FACTS AND PROCEDURAL HISTORY
In 1994, Pietak purchased a homeowners insurance policy (the policy) from State Farm on his house and property located in Garden Valley. Bank of America, the mortgage holder, was identified by Pietak on the insurance policy as an additional insured.
Pietak's house was destroyed in a fire on August 7, 1994. He made a claim to State Farm for the benefits of the policy. Following investigations by local fire authorities and fire investigators retained by State Farm, both of whom concluded that the fire had been intentionally set, State Farm declared Pietak's policy void and denied his claim.
After the fire, Pietak stopped making payments on his mortgage; Bank of America foreclosed and acquired title to the property at the trustee's sale. Thereafter, Bank of America made its own claim to State Farm for the policy proceeds, in the amount of $90,696.56.
Pietak initiated an action against State Farm for breach of the express terms of the policy, and breach of the implied covenant of good faith and fair dealing Pietak v. State Farm Fire & Casualty Co. (Super.Ct. El Dorado County, No. PV-001353). In September 1996, shortly before the date scheduled for trial, Pietak dismissed his complaint without prejudice.
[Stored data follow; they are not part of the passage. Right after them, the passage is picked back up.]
/-
Copyright (c) 2026 the pub-hodgecm-mathlib formalisation cell (harness21).  Prover seat hodgecm-mathlib-K2E3-p06 (g4), Track B «K2-LIT», engine E3, unit U4 «Keys»; deal (D61)
LINE LEAD of the open leaf (U4f-χ₁-ram-one), design D-I v2, plan step Z2 (generic) «THE `(B, θ)`-EIGEN-SECTIONS OVER TWO CELLS FORM A PLANE OF DIMENSION ≤ 2»; 2026-09-04.
KERNEL module: THEOREMS ONLY (no definition, no named fact, no `sorry`, no instance, no notation).
-/
import Summits.HodgeConjecture.HodgeConjecture.Theorems.K2E3TypeVectorSupport     -- ★ Z2-gen p858198 (this seat): `toFun_mul_eq_of_eigen`; brings ★ V2 `apply_eq_mul_one`
import HarnessLib

/-!
# K2 ∕ E3 «EllipticInputs», unit U4 «Keys» — (U4f-χ₁-ram-one-d0B) step Z2 (generic): A `(B, θ)`-EIGEN-SECTION OF `Ind_H^G τ` IS DETERMINED BY ITS VALUES AT THE CELL REPRESENTATIVES
# «`G = H·B ∪ H·g₀·B` ⟹ `f` is determined by `(f(1), f(g₀))`; the type plane has dimension ≤ 2»   [Roche1998 §3–§4; Casselman1995 §3.3, §6.3; BernsteinZelevinsky1976 §2.3]

Cell hodgecm-mathlib (D-0151), FLOOR 0, Track B «K2-LIT», engine E3, crux item H413 = stmt-HodgeConjecture-24833 (route `HCCMUnconditional`, no route verbs); target BY NAME
the OPEN leaf `…K2E3EllipticInputs.U4Keys.sig_K2E3KeysThmTwoContractingRamifiedCharOne` (U4Keys ED. 7), Branch B at depth zero (cand v5 leaf (U4f-χ₁-ram-one-d0B)), generic part.
Author K2E3-p06 (g4), line lead (D61).  `--supports stmt-HodgeConjecture-24833 --as helper`; THEOREMS ONLY.  NOT THE PAYER.

THE POINT.  Branch B of design D-I works on the `(I, χ̃)`-type plane of `i(χ)`: the `(B, θ)`-eigen-sections (`B = I`, `θ = χ̃`).  Over the two Bruhat–Iwahori cells
`G = P·I ⊔ P·w₀·I` (★ `cover_borelU_inf`) such a section is explicit on each cell — `f(h b) = τ(h)θ(b)f(1)` (★ Z2-gen `toFun_mul_eq_of_eigen`) and `f(h g₀ b) = τ(h)θ(b)f(g₀)` (§1) —
hence DETERMINED BY THE PAIR `(f(1), f(g₀))` (§2): the type plane embeds in `ℂ²`, so it is spanned by the two type vectors `f₁, f_w` of PAPER-Z3 §0 once they exist.  Generic in a
topological group `G`, subgroups `H`, `B`, one-dimensional `τ`, any `g₀`.
* §1 `toFun_mul_mul_eq_of_eigen` (`f(h g₀ b) = τ(h)·θ(b)·f(g₀)`).
* §2 **`eq_of_eigen_of_apply_eq`** (two `(B, θ)`-eigen-sections with the same values at `1` and `g₀` coincide, given the cover `G = H·B ∪ H·g₀·B`),
  `eq_zero_of_eigen_of_apply_eq_zero`.
HONEST LABEL: HC_CM is proved only modulo the 7 printed citations (2 remaining named inputs: hLiu418 = stmt-HodgeConjecture-24832, h413 = stmt-HodgeConjecture-24833)
until rung 0 closes; count-neutral — this file does NOT pay the leaf; no printed citation is discharged.

## References
* [Roche1998] A. Roche, Ann. Sci. ÉNS (4) 31 (1998), §3–§4 (the Hecke-module of `χ̃`-spherical vectors; support on `J g J`).
* [Casselman1995] W. Casselman, *Introduction to the theory of admissible representations of `p`-adic reductive groups* (1995), §3.3, §6.3.
* [BernsteinZelevinsky1976] I. N. Bernstein, A. V. Zelevinsky, Russian Math. Surveys 31:3 (1976), §2.3.
-/

set_option autoImplicit false
-- the mandated namespace has the single-problem summit's repeated segment (`HodgeConjecture.HodgeConjecture`)
set_option linter.dupNamespace false

noncomputable section

namespace Summit.HodgeConjecture.HodgeConjecture.Cruxes.H413.K2E3IwahoriPlaneTwoCells

open Summit.HodgeConjecture.HodgeConjecture.Cruxes.H413 Summit.HodgeConjecture.HodgeConjecture.Cruxes.H413.K2E3TypeVectorOfSubrep

variable {G : Type*} [Group G] [TopologicalSpace G] [IsTopologicalGroup G] (H : Subgroup G) (τ : Representation ℂ ↥H ℂ)

/-! ## §1 The value on the second cell -/

/-- **`f(h g₀ b) = τ(h)·θ(b)·f(g₀)`** for a `(B, θ)`-eigen-section `f`, `h ∈ H`, `b ∈ B` (eigen-property at `g₀`, then the section property). [cite: Roche1998, §3–§4] [cite: Casselman1995, §3.3] -/
theorem toFun_mul_mul_eq_of_eigen (B : Subgroup G) (θ : G → ℂ) (f : Representation.SmoothInd H τ)
    (heig : ∀ b ∈ B, Representation.smoothIndRep H τ b f = θ b • f) (h : G) (hh : h ∈ H) (g₀ b : G) (hb : b ∈ B) :
    f.toFun (h * g₀ * b) = τ (⟨h, hh⟩ : ↥H) 1 * θ b * f.toFun g₀ := by
  have h1 : f.toFun (h * g₀ * b) = θ b * f.toFun (h * g₀) := by
    have e := congrArg (fun φ : Representation.SmoothInd H τ => φ.toFun (h * g₀)) (heig b hb)
    simp only [Representation.toFun_smoothIndRep_apply, Representation.SmoothInd.toFun_smul, Pi.smul_apply, smul_eq_mul] at e
    exact e
  have h2 := f.toFun_subgroup_mul (⟨h, hh⟩ : ↥H) g₀
  rw [apply_eq_mul_one] at h2
  rw [h1, show ((⟨h, hh⟩ : ↥H) : G) * g₀ = h * g₀ from rfl] at *
  rw [h2, ← mul_assoc, mul_comm (θ b)]

/-! ## §2 Determination by the values at `1` and `g₀` -/

/-- **Two `(B, θ)`-eigen-sections with the same values at `1` and at `g₀` are EQUAL** when `G = H·B ∪ H·g₀·B` — the `(B, θ)`-type plane of `Ind_H^G τ` embeds in `ℂ²` by
`f ↦ (f(1), f(g₀))`. [cite: Roche1998, §3–§4] [cite: Casselman1995, §6.3] [cite: BernsteinZelevinsky1976, §2.3] -/
theorem eq_of_eigen_of_apply_eq (B : Subgroup G) (θ : G → ℂ) (g₀ : G)
    (hcover : ∀ y : G, (∃ h ∈ H, ∃ b ∈ B, y = h * b) ∨ ∃ h ∈ H, ∃ b ∈ B, y = h * g₀ * b)
    (f f' : Representation.SmoothInd H τ)
    (heig : ∀ b ∈ B, Representation.smoothIndRep H τ b f = θ b • f) (heig' : ∀ b ∈ B, Representation.smoothIndRep H τ b f' = θ b • f')
    (h1 : f.toFun 1 = f'.toFun 1) (hg : f.toFun g₀ = f'.toFun g₀) : f = f' := by
  refine Representation.SmoothInd.ext (funext fun y => ?_)
  rcases hcover y with ⟨h, hh, b, hb, rfl⟩ | ⟨h, hh, b, hb, rfl⟩
  · rw [K2E3TypeVectorSupport.toFun_mul_eq_of_eigen H τ B θ f heig h hh b hb,
      K2E3TypeVectorSupport.toFun_mul_eq_of_eigen H τ B θ f' heig' h hh b hb, h1]
  · rw [toFun_mul_mul_eq_of_eigen H τ B θ f heig h hh g₀ b hb, toFun_mul_mul_eq_of_eigen H τ B θ f' heig' h hh g₀ b hb, hg]

/-- A `(B, θ)`-eigen-section vanishing at `1` and at `g₀` is ZERO (when `G = H·B ∪ H·g₀·B`). [cite: Roche1998, §3–§4] [cite: Casselman1995, §6.3] -/
theorem eq_zero_of_eigen_of_apply_eq_zero (B : Subgroup G) (θ : G → ℂ) (g₀ : G)
    (hcover : ∀ y : G, (∃ h ∈ H, ∃ b ∈ B, y = h * b) ∨ ∃ h ∈ H, ∃ b ∈ B, y = h * g₀ * b)
    (f : Representation.SmoothInd H τ) (heig : ∀ b ∈ B, Representation.smoothIndRep H τ b f = θ b • f)
    (h1 : f.toFun 1 = 0) (hg : f.toFun g₀ = 0) : f = 0 := by
  refine eq_of_eigen_of_apply_eq H τ B θ g₀ hcover f 0 heig (fun b _ => by rw [map_zero, smul_zero]) ?_ ?_
  · rw [h1]; rfl
  · rw [hg]; rfl

end Summit.HodgeConjecture.HodgeConjecture.Cruxes.H413.K2E3IwahoriPlaneTwoCells

end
In December 1996, State Farm filed the instant complaint in interpleader (the interpleader), and simultaneously deposited with the clerk of the court the sum of $90,696.56. It named as defendants Pietak, Bank of America, and several attorneys who had represented Pietak, each of whom had claimed an interest in the policy's benefits. State Farm alleged that, in part because Pietak has refused to abandon or release his claim against the policy in favor of Bank of America, it “is unable to determine which of the defendants' respective claims is valid or to whom this $90,696.56 should be paid without risking double or multiple liability.” The interpleader also set forth in detail the facts upon which State Farm contends it relied in its decision to deny Pietak's claim to the policy proceeds, including factual bases for State Farm's conclusions that Pietak intentionally set fire to his own home, breached the “Concealment or Fraud” condition of the policy, and failed after the fire to provide State Farm with information as required by the policy.
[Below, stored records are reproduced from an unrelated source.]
import Summits.Ventures.PercRepro.LemmaBPlusSubs

/-!
# `K₅` with marks `0, 1, 2, 3` and the unmarked vertex `4`

The complete graph on five vertices (edges in the pair order `01, 02, 03, 04, 12, 13, 14, 23, 24, 34`).
Its cube has `3^10 = 59 049` faces and `4^10 = 1 048 576` face points; `LemmaBPlusK5A.lean` … `…N.lean`
decide Lemma B⁺ on all of them in 54 kernel slices (generated by `tools/gen_k5.py`, ≤ 22 000 points
each), `LemmaBPlusK5.lean` chains them.
-/

namespace PercRepro

namespace Examples

/-- `K₅`, marks `0 … 3`, hub `4`. -/
def k5 : MultiGraph (Fin 5) (Fin 10) :=
  ⟨![0, 0, 0, 0, 1, 1, 1, 2, 2, 3], ![1, 2, 3, 4, 2, 3, 4, 3, 4, 4]⟩

end Examples

end PercRepro
/-! ## §2 (v1.1)  The package at the ANALYTIC-LOCAL letter list -/

/-- ★ (v1.1) **THE SAME ∃-PACKAGE WITH THE CONVEXITY OF THE DRESSED EXPONENT DISCHARGED** (`…Analytic` v1.1 ★
`cutChartLawAC_of_sect1Letters_analyticLocal`, dag-n21-w3 g4 ★★′-loc inside): displayed instead of `hA` — the matrix quadratic member with
(1.9) on all chart vectors, the linear member `ℓ`, the analyticity letter (`Φ`, `0 < r`, sup `S₂` on the `r`-balls about the real points of
`K₀`), and the convexity clause `4·d·(100M)^{d+1}·S₂ ≤ γ₀·r²`. [bookkeeping] -/
theorem chartPackage_of_sect1Letters_analyticLocal (hN : 2 ≤ N) (b : Finset (PBond P j)) (hb : b.Nonempty)
    (μ : Measure (↥b → SU N)) {S : ℝ} (hS : 0 < S) (hSπ : S < Real.pi) (c : GaugeField P j (SU N))
    {R : (↥b → SU N) → ℝ≥0∞} (hRm : Measurable R)
    (hlaw : μ = (blockLaw b).withDensity fun y => windowSU b c S y * R y)
    (v : (↥b → SU N) → ℝ)
    (K₀ : Set (BlockChartSU N b)) (A Qf lin Vt : BlockChartSU N b → ℝ)
    (hAm : Measurable fun z : BlockChartSU N b => K₀.indicator (fun w => ENNReal.ofReal (Real.exp (-A w))) z)
    {U : BlockChartSU N b → ℝ} (hUm : Measurable U)
    {C Env : Set (BlockChartSU N b)} (hC : MeasurableSet C) (hEnv : MeasurableSet Env)
    {θ ρ σ κ₀ Q L γ₀ M B₃ M₀ A₀ p₀g Rk WV DK r S₂ : ℝ} {d : ℕ}
    (hθ : 0 < θ) (hρ0 : 0 < ρ) (hρ1 : ρ < 1) (hρσ : ρ + σ ≤ 1) (hκ : 0 < κ₀) (hQ0 : 0 ≤ Q) (hL : 0 < L)
    (hd : 1 ≤ d) (hM : 0 < M) (hγ₀ : 0 < γ₀) (hr : 0 < r)
    (hW : 0 ≤ 3 * B₃ * M₀ * A₀ ^ 2 * p₀g ^ 2 * Real.exp (-Rk) * (100 * M) ^ 4 + WV)
    (hK₀ : Convex ℝ K₀) (h0K₀ : (0 : BlockChartSU N b) ∈ K₀)
    (hexp : ∀ w ∈ K₀, A w = A 0 + 1 / 2 * Qf w + lin w + Vt w)
    (Mq : Matrix (↥b × Fin (dimSU N)) (↥b × Fin (dimSU N)) ℝ)
    (hQf : ∀ w, Qf w = (fun q : ↥b × Fin (dimSU N) => w q.1 q.2) ⬝ᵥ (Mq *ᵥ fun q => w q.1 q.2))
    (h19 : ∀ w : BlockChartSU N b, Ineq19 (Qf w) (∑ i, ‖w i‖ ^ 2) γ₀ d M)
    (ℓ : BlockChartSU N b →ₗ[ℝ] ℝ) (hlin : ∀ w, lin w = ℓ w)
    (h16 : ∀ w ∈ K₀, Ineq16 (lin w) B₃ M₀ A₀ p₀g Rk M)
    (hV : ∀ w ∈ K₀, |Vt w| ≤ WV)
    (Φ : (↥b × Fin (dimSU N) → ℂ) → ℂ)
    (hVt : ∀ x ∈ K₀, Vt x = (Φ fun q => ((x q.1 q.2 : ℝ) : ℂ)).re)
    (hΦd : ∀ x ∈ K₀, DifferentiableOn ℂ Φ (ball (fun q => ((x q.1 q.2 : ℝ) : ℂ)) r))
    (hΦS : ∀ x ∈ K₀, ∀ u ∈ ball (fun q : ↥b × Fin (dimSU N) => ((x q.1 q.2 : ℝ) : ℂ)) r, ‖Φ u‖ ≤ S₂)
    (hclause₂ : 4 * d * (100 * M) ^ (d + 1) * S₂ ≤ γ₀ * r ^ 2)
    (hR : ∀ z ∈ closedBall (0 : BlockChartSU N b) S, R (expFibreChartSU b c z) =
      ({z | U z < θ} ∩ C).indicator (fun z' => K₀.indicator (fun w => ENNReal.ofReal (Real.exp (-A w))) z') z)
    (hread : ∀ z ∈ closedBall (0 : BlockChartSU N b) S, v (expFibreChartSU b c z) = U z)
    (hUL : ∀ z z' : BlockChartSU N b, U z - U z' ≤ L * ‖z - z'‖)
    (hUc : U 0 ≤ σ * θ)
    (hclause : 16 * (3 * B₃ * M₀ * A₀ ^ 2 * p₀g ^ 2 * Real.exp (-Rk) * (100 * M) ^ 4 +
        (WV + b.card * ((N * N : ℕ) * (-2 * Real.log (Real.sinc S))))) * d
      * (100 * M) ^ (d + 1) * (dimSU N * L ^ 2) ≤ γ₀ * (θ * (1 - ρ - σ)) ^ 2)
    (henv : ∀ l ∈ Icc (1 - 1 / ((b.card : ℝ) * dimSU N + 1)) 1, ∀ z : BlockChartSU N b,
      θ * (1 - ρ) ≤ U z → U z < θ → z ∈ C → l • z ∈ Env)
    (hRT : ∀ z : BlockChartSU N b, θ * (1 - ρ) ≤ U z → U z < θ → z ∈ C → ∀ s' : ℝ, 1 ≤ s' →
      θ * (1 - ρ) ≤ U (s' • z) → U (s' • z) < θ → s' • z ∈ C → U z + κ₀ * (θ * (1 - ρ)) * (s' - 1) ≤ U (s' • z))
    (hQ : ((volume : Measure (BlockChartSU N b)).withDensity fun z =>
        chartWeightSU b S (expJacWeightSU (kappaSU N)) z * K₀.indicator (fun w => ENNReal.ofReal (Real.exp (-A w))) z)
          (Env \ ({z | U z < θ} ∩ C))
      ≤ ENNReal.ofReal Q * ((volume : Measure (BlockChartSU N b)).withDensity fun z =>
        chartWeightSU b S (expJacWeightSU (kappaSU N)) z * K₀.indicator (fun w => ENNReal.ofReal (Real.exp (-A w))) z)
          ({z | U z < θ} ∩ C))
    (hD : 3 * ((b.card : ℝ) * dimSU N + 1) * (1 + Q) / (κ₀ * (1 - ρ)) ≤ DK) :
    ∃ (S' : ℝ) (c' : GaugeField P j (SU N)) (R' : (↥b → SU N) → ℝ≥0∞) (U' : BlockChartSU N b → ℝ)
      (A' : Set (BlockChartSU N b)) (f : BlockChartSU N b → ℝ≥0∞) (D : ℝ),
      0 ≤ S' ∧ S' ≤ Real.pi ∧ Measurable R' ∧
      μ = (blockLaw b).withDensity (fun y => windowSU b c' S' y * R' y) ∧
      MeasurableSet A' ∧
      (∀ z ∈ closedBall (0 : BlockChartSU N b) S', v (expFibreChartSU b c' z) = U' z) ∧
      ((fun z : BlockChartSU N b => chartWeightSU b S' (expJacWeightSU (kappaSU N)) z * R' (expFibreChartSU b c' z))
        =ᵐ[volume] A'.indicator f) ∧
      SlotAntiConcentration (((volume : Measure (BlockChartSU N b)).withDensity f).restrict A') U' θ ρ D ∧
      D ≤ DK := by
  refine ⟨S, c, R, U, {z | U z < θ} ∩ C,
    fun z => (K₀ ∩ closedBall (0 : BlockChartSU N b) S).indicator
      (fun w => ENNReal.ofReal (Real.exp (-(A w +
        (∑ i, -Real.log (LinearMap.det (duhT (w i) : ChartSU N →ₗ[ℝ] ChartSU N))) -
          b.card * Real.log (kappaSU N).toReal)))) z,
    3 * ((b.card : ℝ) * dimSU N + 1) * (1 + Q) / (κ₀ * (1 - ρ)),
    hS.le, hSπ.le, hRm, hlaw, (measurableSet_lt hUm measurable_const).inter hC, hread,
    hdens_of_dressedPresentation (N := N) b hSπ.le c R U C K₀ A θ hR, ?_, hD⟩
  exact cutChartLawAC_of_sect1Letters_analyticLocal hN b hb hS hSπ K₀ A Qf lin Vt hAm hUm hC hEnv hθ hρ0 hρ1 hρσ hκ hQ0 hL hd hM
    hγ₀ hr hW hK₀ h0K₀ hexp Mq hQf h19 ℓ hlin h16 hV Φ hVt hΦd hΦS hclause₂ hUL hUc hclause henv hRT hQ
Pietak filed an answer to the interpleader in August 1997, asserting that he is entitled to a “set-off against other monies” owed to him by State Farm, and purporting by way of affirmative defense to give “notice to Plaintiff and to the Court that a lawsuit will be filed in U.S. District Court for the Eastern District in Sacramento for breach of insurance contract referred to above and for other causes of action shortly, a file copy of said pleading will be promptly filed with this Court.”
Pietak then filed an action in the United States District Court for the Eastern District of California against State Farm (the federal action), alleging that State Farm (1) breached its obligations under the policy, including the implied duty of good faith and fair dealing; (2) breached fiduciary duties owed to Pietak; (3) defamed him, violated his privacy, and/or abused legal process by falsely asserting that he committed arson and cultivated marijuana on his property; and (4) converted to its own use the policy proceeds belonging to him.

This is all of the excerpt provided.